For mode2 VPC, we should use POST request with HTTPS not HTTP. Self-signed certificate will be fine. So, I send HTTPS POST request with additional parameter, But It still didnot work, I got 403 forbidden error. Because, Content-type is application/json for my ajax call. So after using default POST content-type. It worked fine.
Sample code for python developer: Here in migs.config.app I am adding system variable which nothing to do with Migs. So User can ignore it.
import hashlib
import urllib, urllib2
from migs.config.app_config import *
'''
This method is for sorting the fields and creating an MD5 secure hash.

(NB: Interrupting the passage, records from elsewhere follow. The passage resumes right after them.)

import Literature.AnabelianGeometry.AbsoluteAnabelian.MonoidKummerMapsSub
import Literature.AnabelianGeometry.AbsoluteAnabelian.AbsTopIII.MLFGaloisModelCategories
import Literature.AnabelianGeometry.AbsoluteAnabelian.AutPairCenterFreeProofs

/-!
# [AbsTopIII] Prop 3.2 (iv): «the categories `𝒯𝒢^hyp`, `𝒯𝒢^sB` [underlined] … are id-rigid» at the model groupoid
# of topological groups (proof-only; abc-iut cell, sub-DAG [AbsTopIII] Prop 3.2 (i)(iv), row P32.iv.L17-TG)

S. Mochizuki, *Topics in Absolute Anabelian Geometry III*, §3, Prop. 3.2 (iv) p. 72 l.26–28: «the categories
`𝒯𝒢^hyp`, `𝒯𝒢^sB`, `𝒯𝒢^hyp`, `𝒯𝒢^sB` [underlined], `𝒞^{MLF-hyp}_T`, … are id-rigid [cf. §0]», deduced (proof p. 72
l.47–49) «immediately from the slimness of `Π` [cf., e.g., [Mzk20], Proposition 2.3, (ii)]», bib key
`MochizukiAbsTopIII2015`.  This file proves the clause for abc-iut-L4-t9's MODEL of the double-underlined `𝒯𝔾`
(topological groups and isomorphisms of topological groups, `AbsTopIII.MLFGaloisModelCategories.TopGroupObj`,
Def. 3.1 (iii) p. 68), cut out by any hypothesis predicate `H` («hyp», «sB») under which `Π` has trivial centre —
in particular under which `Π` is slim (`IsSlimGroup`):

* `isIdRigid_topGroupSubcat_of_center_eq_bot` — a natural automorphism `α` of the identity functor is natural
  with respect to `conj_g`, so `g⁻¹ · α_Π(g)` is central in `Π`; with `Z(Π) = 1` this forces `α_Π = id`
  (abc-iut-L6-t13's argument, over `isIdRigid_of_aut_center_trivial` of `MonoidKummerMapsSub.lean`; conjugation by
  `g` is the morphism `⟨MulAut.conj g⟩` of `𝒯𝔾` — the inner automorphisms, p. 72 l.23–25);
* `isIdRigid_topGroupSubcat_of_isSlimGroup` — the printed form («follows immediately from the slimness of `Π`»).

HONEST FRAMING: OUR kernel check of a printed deduction over OUR model of Def. 3.1 (iii), modulo the slimness
input; nothing here bears on [IUTchIII] Cor. 3.12, and nothing here asserts that abc is proved or refuted.
-/

namespace Literature.AnabelianGeometry.AbsoluteAnabelian

open _root_.CategoryTheory AbsTopIII

noncomputable section

/-- **Row P32.iv.L17-TG, hypothesis-explicit form**: the full subcategory of the model groupoid `𝒯𝔾`
(topological groups, isomorphisms) cut out by a predicate `H` under which every `Π` has trivial centre is
id-rigid (§0): the component `α_Π` of an automorphism `α` of the identity functor is natural with respect to the
inner automorphism `conj_g`, so `α_Π(g x g⁻¹) = g α_Π(x) g⁻¹`, whence `g⁻¹ α_Π(g) ∈ Z(Π) = 1` and `α_Π = id`.
[cite: MochizukiAbsTopIII2015, Proposition 3.2 (iv) p.72] -/
theorem isIdRigid_topGroupSubcat_of_center_eq_bot {H : TopGroupObj → Prop}
    (hZ : ∀ A : TopGroupObj, H A → Subgroup.center A.G = ⊥) :
    IsIdRigid (ObjectProperty.FullSubcategory H) := by
  refine isIdRigid_of_aut_center_trivial (ObjectProperty.FullSubcategory H) fun X a ha => ?_
  obtain ⟨A, hA⟩ := X
  -- the underlying isomorphism of topological groups
  let φ : A.G ≃ₜ* A.G := ((ObjectProperty.ι _).map a.hom : TopGroupObj.Hom A A).iso
  have hφ : ∀ x, (a.hom.hom : TopGroupObj.Hom A A).iso x = φ x := fun _ => rfl
  -- naturality with respect to the inner automorphisms
  have hconj : ∀ g x : A.G, φ (g * x * g⁻¹) = g * φ x * g⁻¹ := by
    intro g x
    -- conjugation by `g` as a morphism of `𝒯𝔾` («the inner automorphisms of `Π`», p. 72 l.23–25)
    let c : A ⟶ A :=
      ⟨{ MulAut.conj g with
          continuous_toFun := (continuous_const.mul continuous_id).mul continuous_const
          continuous_invFun := (continuous_const.mul continuous_id).mul continuous_const }⟩
    let b : (⟨A, hA⟩ : ObjectProperty.FullSubcategory H) ≅ ⟨A, hA⟩ :=
      (ObjectProperty.fullyFaithfulι _).preimageIso (TopGroupObj.isoOfHom c)
    have hab : (a.hom ≫ b.hom).hom = (b.hom ≫ a.hom).hom := congrArg (fun φ => φ.hom) (congrArg Iso.hom (ha b))
    have h := congrArg (fun ψ : TopGroupObj.Hom A A => ψ.iso x) hab
    -- `(a ≫ b)(x) = g φ(x) g⁻¹` and `(b ≫ a)(x) = φ(g x g⁻¹)`
    exact h.symm
  have hid : ∀ g : A.G, φ g = g := by
    intro g
    have hz : g⁻¹ * φ g ∈ Subgroup.center A.G := by
      rw [Subgroup.mem_center_iff]
      intro y
      obtain ⟨h, rfl⟩ := φ.surjective y
      have hc := hconj g h
      rw [map_mul, map_mul, map_inv] at hc
      calc φ h * (g⁻¹ * φ g)
          = g⁻¹ * (g * φ h * g⁻¹) * φ g := by group
        _ = g⁻¹ * (φ g * φ h * (φ g)⁻¹) * φ g := by rw [hc]
        _ = g⁻¹ * φ g * φ h := by group
    rw [hZ A hA, Subgroup.mem_bot, inv_mul_eq_one] at hz
    exact hz.symm
  exact Iso.ext (ObjectProperty.hom_ext _ (TopGroupObj.Hom.ext fun x => by rw [hφ]; exact hid x))

/-- **Row P32.iv.L17-TG, printed form** («follows immediately from the slimness of `Π`»): if `H` forces `Π` to be
slim (`IsSlimGroup`: centralisers of open subgroups are trivial, in particular `Z(Π) = 1`), the full subcategory
`𝒯𝔾^H` of the model groupoid of topological groups is id-rigid. [cite: MochizukiAbsTopIII2015, Proposition 3.2 (iv) p.72] -/
theorem isIdRigid_topGroupSubcat_of_isSlimGroup {H : TopGroupObj → Prop}
    (hslim : ∀ A : TopGroupObj, H A → Literature.AlgebraicGeometry.Frobenioids.IsSlimGroup A.G) :
    IsIdRigid (ObjectProperty.FullSubcategory H) := by
  refine isIdRigid_topGroupSubcat_of_center_eq_bot fun A hA => ?_
  have h := (hslim A hA).centralizer_eq_bot ⊤ isOpen_univ
  rw [← h]
  ext z
  simp [Subgroup.mem_center_iff, Subgroup.mem_centralizer_iff, eq_comm]

end

end Literature.AnabelianGeometry.AbsoluteAnabelian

@param fields is a map of all the incoming hey-value pairs from the VPC
@param buf is the hash being returned for comparison to the incoming hash
'''
class MigsClient(object):
def __init__(self, secure_token, vpc_url, server_name):
self.secure_secret = secure_token
self.vpcURL = vpc_url
self.server_name = server_name
def hash_all_fields(self,fields):
buf = ""
# create a list and sort it
fieldNames = fields.keys();
fieldNames.sort()
# create a buffer for the md5 input and add the secure secret first
buf = buf + self.secure_secret
for key in fieldNames:
print key,fields[key]
buf = buf + fields[key]
# iterate through the list and add the remaining field values
# create the md5 hash and UTF-8 encode it
try:
m = hashlib.md5()
m.update(buf)
ba = m.hexdigest()
ba = ba.upper()
return ba
except Exception,e:
import traceback
traceback.print_exc()
def setup(self, fields,additional_fields=None):
#The Page does a redirect to the Virtual Payment Client
#retrieve all the parameters into a hash map
# no need to send the vpc url, EnableAVSdata and submit button to the vpc
'''
Retrieve the order page URL from the incoming order page and add it to
the hash map. This is only here to give the user the easy ability to go
back to the Order page. This would not be required in a production system
NB. Other merchant application fields can be added in the same manner
'''
'''
Create MD5 secure hash and insert it into the hash map if it was created
created. Remember if self.secure_secret = "" it will not be created
'''
if self.secure_secret:
secureHash = self.hash_all_fields(fields);
fields["vpc_SecureHash"] = secureHash;
# Create a redirection URL
buf = self.vpcURL+'?';
if not additional_fields:
buf = buf + urllib.urlencode(fields)
else:
buf = buf + urllib.urlencode(fields)+"&"+urllib.urlencode(additional_fields)
return buf
#return fields["vpc_ReturnURL"], buf
def post_setup(self,fields, additional_fields=None):
try:
if self.secure_secret:
secureHash = self.hash_all_fields(fields);
fields["vpc_SecureHash"] = secureHash;
return self.vpcURL,fields
except:
import traceback
traceback.print_exc()
Above is sample code which user can use to sort and create Get request and POST request and post dictionary.